- _ASSIGNED TASK_: Below are records; quote them exactly from the first line through the line that contains "by compactness from".

- _Collected data entries_:
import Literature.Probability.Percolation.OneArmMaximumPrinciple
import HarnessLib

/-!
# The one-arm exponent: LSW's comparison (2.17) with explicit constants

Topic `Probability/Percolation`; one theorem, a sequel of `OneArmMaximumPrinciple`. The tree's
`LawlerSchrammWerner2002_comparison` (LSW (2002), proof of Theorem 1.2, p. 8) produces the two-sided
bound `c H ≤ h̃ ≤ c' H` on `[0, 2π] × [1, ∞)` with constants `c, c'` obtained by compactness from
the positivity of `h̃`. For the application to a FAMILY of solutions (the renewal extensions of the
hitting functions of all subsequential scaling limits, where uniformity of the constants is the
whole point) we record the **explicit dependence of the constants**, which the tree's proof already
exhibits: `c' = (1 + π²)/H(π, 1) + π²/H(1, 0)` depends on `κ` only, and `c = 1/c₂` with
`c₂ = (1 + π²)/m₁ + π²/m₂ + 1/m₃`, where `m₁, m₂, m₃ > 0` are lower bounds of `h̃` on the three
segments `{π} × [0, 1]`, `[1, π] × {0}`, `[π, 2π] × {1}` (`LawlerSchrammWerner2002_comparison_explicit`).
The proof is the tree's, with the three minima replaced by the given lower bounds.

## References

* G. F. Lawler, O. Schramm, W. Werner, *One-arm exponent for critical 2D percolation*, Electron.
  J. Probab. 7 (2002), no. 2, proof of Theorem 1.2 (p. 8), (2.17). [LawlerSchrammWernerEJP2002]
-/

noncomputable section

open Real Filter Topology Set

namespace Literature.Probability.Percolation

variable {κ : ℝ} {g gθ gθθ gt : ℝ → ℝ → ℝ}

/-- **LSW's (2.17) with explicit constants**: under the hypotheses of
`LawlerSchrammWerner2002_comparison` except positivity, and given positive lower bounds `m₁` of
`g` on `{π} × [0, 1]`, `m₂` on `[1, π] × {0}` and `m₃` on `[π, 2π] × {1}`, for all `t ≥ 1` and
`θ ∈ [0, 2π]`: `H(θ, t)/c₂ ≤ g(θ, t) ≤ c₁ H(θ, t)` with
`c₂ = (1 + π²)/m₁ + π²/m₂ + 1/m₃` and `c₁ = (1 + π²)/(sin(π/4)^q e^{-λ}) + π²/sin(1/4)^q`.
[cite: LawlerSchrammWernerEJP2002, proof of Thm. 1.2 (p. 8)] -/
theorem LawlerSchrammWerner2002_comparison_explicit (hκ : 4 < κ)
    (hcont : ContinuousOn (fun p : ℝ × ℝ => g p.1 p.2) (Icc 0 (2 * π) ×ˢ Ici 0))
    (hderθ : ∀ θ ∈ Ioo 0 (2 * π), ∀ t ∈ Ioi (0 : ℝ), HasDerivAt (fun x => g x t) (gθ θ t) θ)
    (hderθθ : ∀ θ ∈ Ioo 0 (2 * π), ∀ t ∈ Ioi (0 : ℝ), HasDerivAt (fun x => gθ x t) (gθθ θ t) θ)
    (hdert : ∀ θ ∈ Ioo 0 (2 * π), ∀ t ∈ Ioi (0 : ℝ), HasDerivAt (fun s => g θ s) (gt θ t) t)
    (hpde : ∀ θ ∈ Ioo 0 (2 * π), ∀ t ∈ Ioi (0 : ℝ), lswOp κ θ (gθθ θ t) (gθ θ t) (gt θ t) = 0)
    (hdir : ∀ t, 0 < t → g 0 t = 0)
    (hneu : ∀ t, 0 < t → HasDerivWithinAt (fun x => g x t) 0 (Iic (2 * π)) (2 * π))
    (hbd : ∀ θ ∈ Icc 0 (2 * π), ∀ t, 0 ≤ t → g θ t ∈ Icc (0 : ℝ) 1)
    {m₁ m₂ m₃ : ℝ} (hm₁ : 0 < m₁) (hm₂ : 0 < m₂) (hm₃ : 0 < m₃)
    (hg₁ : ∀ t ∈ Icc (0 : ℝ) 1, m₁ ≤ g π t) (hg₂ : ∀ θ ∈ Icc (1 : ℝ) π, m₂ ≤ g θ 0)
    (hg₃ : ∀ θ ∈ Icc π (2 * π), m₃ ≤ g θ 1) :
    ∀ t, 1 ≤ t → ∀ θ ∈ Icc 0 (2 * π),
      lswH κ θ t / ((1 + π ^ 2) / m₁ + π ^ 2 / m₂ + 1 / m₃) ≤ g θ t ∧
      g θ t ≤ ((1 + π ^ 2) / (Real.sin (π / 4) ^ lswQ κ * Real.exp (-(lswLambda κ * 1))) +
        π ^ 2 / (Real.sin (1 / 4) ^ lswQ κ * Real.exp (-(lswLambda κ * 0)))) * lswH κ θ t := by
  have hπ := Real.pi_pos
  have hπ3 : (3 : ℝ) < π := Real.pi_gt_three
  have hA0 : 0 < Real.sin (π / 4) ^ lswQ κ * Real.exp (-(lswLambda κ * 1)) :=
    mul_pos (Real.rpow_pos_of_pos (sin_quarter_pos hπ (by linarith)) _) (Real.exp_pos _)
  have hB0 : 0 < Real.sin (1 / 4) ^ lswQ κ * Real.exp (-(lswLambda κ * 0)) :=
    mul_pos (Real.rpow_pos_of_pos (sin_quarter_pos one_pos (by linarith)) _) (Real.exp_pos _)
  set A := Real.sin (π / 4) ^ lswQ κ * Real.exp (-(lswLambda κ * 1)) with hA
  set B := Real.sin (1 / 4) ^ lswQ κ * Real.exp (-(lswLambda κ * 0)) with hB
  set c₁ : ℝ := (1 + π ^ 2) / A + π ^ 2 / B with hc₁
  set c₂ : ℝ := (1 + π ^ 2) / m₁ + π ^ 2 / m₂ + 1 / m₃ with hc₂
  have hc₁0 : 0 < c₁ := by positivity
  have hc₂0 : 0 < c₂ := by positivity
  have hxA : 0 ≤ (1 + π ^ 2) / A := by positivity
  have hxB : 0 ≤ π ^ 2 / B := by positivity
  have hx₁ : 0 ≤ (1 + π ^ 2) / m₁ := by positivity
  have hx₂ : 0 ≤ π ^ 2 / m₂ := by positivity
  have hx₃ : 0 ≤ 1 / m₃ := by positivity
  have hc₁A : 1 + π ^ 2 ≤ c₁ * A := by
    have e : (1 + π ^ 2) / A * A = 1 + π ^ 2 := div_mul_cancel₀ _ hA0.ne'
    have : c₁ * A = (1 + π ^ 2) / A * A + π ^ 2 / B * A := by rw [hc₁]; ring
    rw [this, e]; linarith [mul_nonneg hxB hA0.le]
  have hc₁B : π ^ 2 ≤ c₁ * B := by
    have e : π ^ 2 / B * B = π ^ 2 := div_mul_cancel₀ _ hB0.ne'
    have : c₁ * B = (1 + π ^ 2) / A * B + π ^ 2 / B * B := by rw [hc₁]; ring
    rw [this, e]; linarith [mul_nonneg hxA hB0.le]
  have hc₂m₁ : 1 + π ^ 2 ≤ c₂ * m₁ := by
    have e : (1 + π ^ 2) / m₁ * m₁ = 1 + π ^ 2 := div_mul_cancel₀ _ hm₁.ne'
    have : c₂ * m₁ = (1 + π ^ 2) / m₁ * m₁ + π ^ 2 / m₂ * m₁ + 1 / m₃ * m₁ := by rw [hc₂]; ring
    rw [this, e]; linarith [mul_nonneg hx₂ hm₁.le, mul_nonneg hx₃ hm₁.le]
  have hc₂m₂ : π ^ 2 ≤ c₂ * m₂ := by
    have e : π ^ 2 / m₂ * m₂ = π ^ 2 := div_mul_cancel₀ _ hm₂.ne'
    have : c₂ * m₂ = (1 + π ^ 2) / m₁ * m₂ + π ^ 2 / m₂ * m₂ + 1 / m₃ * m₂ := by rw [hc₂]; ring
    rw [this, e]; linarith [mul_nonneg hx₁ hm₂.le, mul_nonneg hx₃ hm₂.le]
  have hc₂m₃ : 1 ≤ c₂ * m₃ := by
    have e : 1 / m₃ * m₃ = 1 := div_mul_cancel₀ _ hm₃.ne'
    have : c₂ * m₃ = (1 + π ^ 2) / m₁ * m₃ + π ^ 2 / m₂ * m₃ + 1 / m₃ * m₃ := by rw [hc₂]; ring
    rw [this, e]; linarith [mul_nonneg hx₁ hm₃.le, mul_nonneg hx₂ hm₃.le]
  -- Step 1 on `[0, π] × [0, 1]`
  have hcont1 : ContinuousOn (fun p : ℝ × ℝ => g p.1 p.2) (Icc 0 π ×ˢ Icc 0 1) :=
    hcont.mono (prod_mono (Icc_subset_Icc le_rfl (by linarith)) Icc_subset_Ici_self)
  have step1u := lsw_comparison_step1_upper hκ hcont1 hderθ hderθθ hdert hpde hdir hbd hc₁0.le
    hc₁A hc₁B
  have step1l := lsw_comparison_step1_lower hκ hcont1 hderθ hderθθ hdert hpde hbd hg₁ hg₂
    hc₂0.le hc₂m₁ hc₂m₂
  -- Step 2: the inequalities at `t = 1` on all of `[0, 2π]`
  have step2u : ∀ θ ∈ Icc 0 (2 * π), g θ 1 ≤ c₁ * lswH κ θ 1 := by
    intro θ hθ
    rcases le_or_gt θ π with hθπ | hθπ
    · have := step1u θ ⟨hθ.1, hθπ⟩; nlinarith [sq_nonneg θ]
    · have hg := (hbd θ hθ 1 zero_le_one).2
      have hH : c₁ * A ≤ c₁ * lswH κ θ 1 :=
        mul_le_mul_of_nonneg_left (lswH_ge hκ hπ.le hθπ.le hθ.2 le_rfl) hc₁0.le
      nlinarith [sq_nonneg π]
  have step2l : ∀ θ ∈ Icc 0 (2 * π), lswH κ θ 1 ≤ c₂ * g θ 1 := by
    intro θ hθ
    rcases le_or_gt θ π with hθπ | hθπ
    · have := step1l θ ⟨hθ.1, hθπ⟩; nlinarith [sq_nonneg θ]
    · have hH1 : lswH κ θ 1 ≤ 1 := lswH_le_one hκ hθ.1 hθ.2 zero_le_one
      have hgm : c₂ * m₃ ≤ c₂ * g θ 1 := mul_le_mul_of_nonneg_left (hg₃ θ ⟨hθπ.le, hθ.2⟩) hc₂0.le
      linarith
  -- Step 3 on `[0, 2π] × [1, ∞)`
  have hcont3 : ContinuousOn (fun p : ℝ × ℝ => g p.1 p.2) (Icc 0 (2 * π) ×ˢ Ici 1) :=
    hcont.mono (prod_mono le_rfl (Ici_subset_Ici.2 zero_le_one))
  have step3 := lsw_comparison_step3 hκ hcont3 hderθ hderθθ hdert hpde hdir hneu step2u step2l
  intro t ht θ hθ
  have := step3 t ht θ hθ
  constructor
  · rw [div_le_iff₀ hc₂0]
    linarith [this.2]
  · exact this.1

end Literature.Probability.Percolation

- _SOLUTION BELOW_:
import Literature.Probability.Percolation.OneArmMaximumPrinciple
import HarnessLib

/-!
# The one-arm exponent: LSW's comparison (2.17) with explicit constants

Topic `Probability/Percolation`; one theorem, a sequel of `OneArmMaximumPrinciple`. The tree's
`LawlerSchrammWerner2002_comparison` (LSW (2002), proof of Theorem 1.2, p. 8) produces the two-sided
bound `c H ≤ h̃ ≤ c' H` on `[0, 2π] × [1, ∞)` with constants `c, c'` obtained by compactness from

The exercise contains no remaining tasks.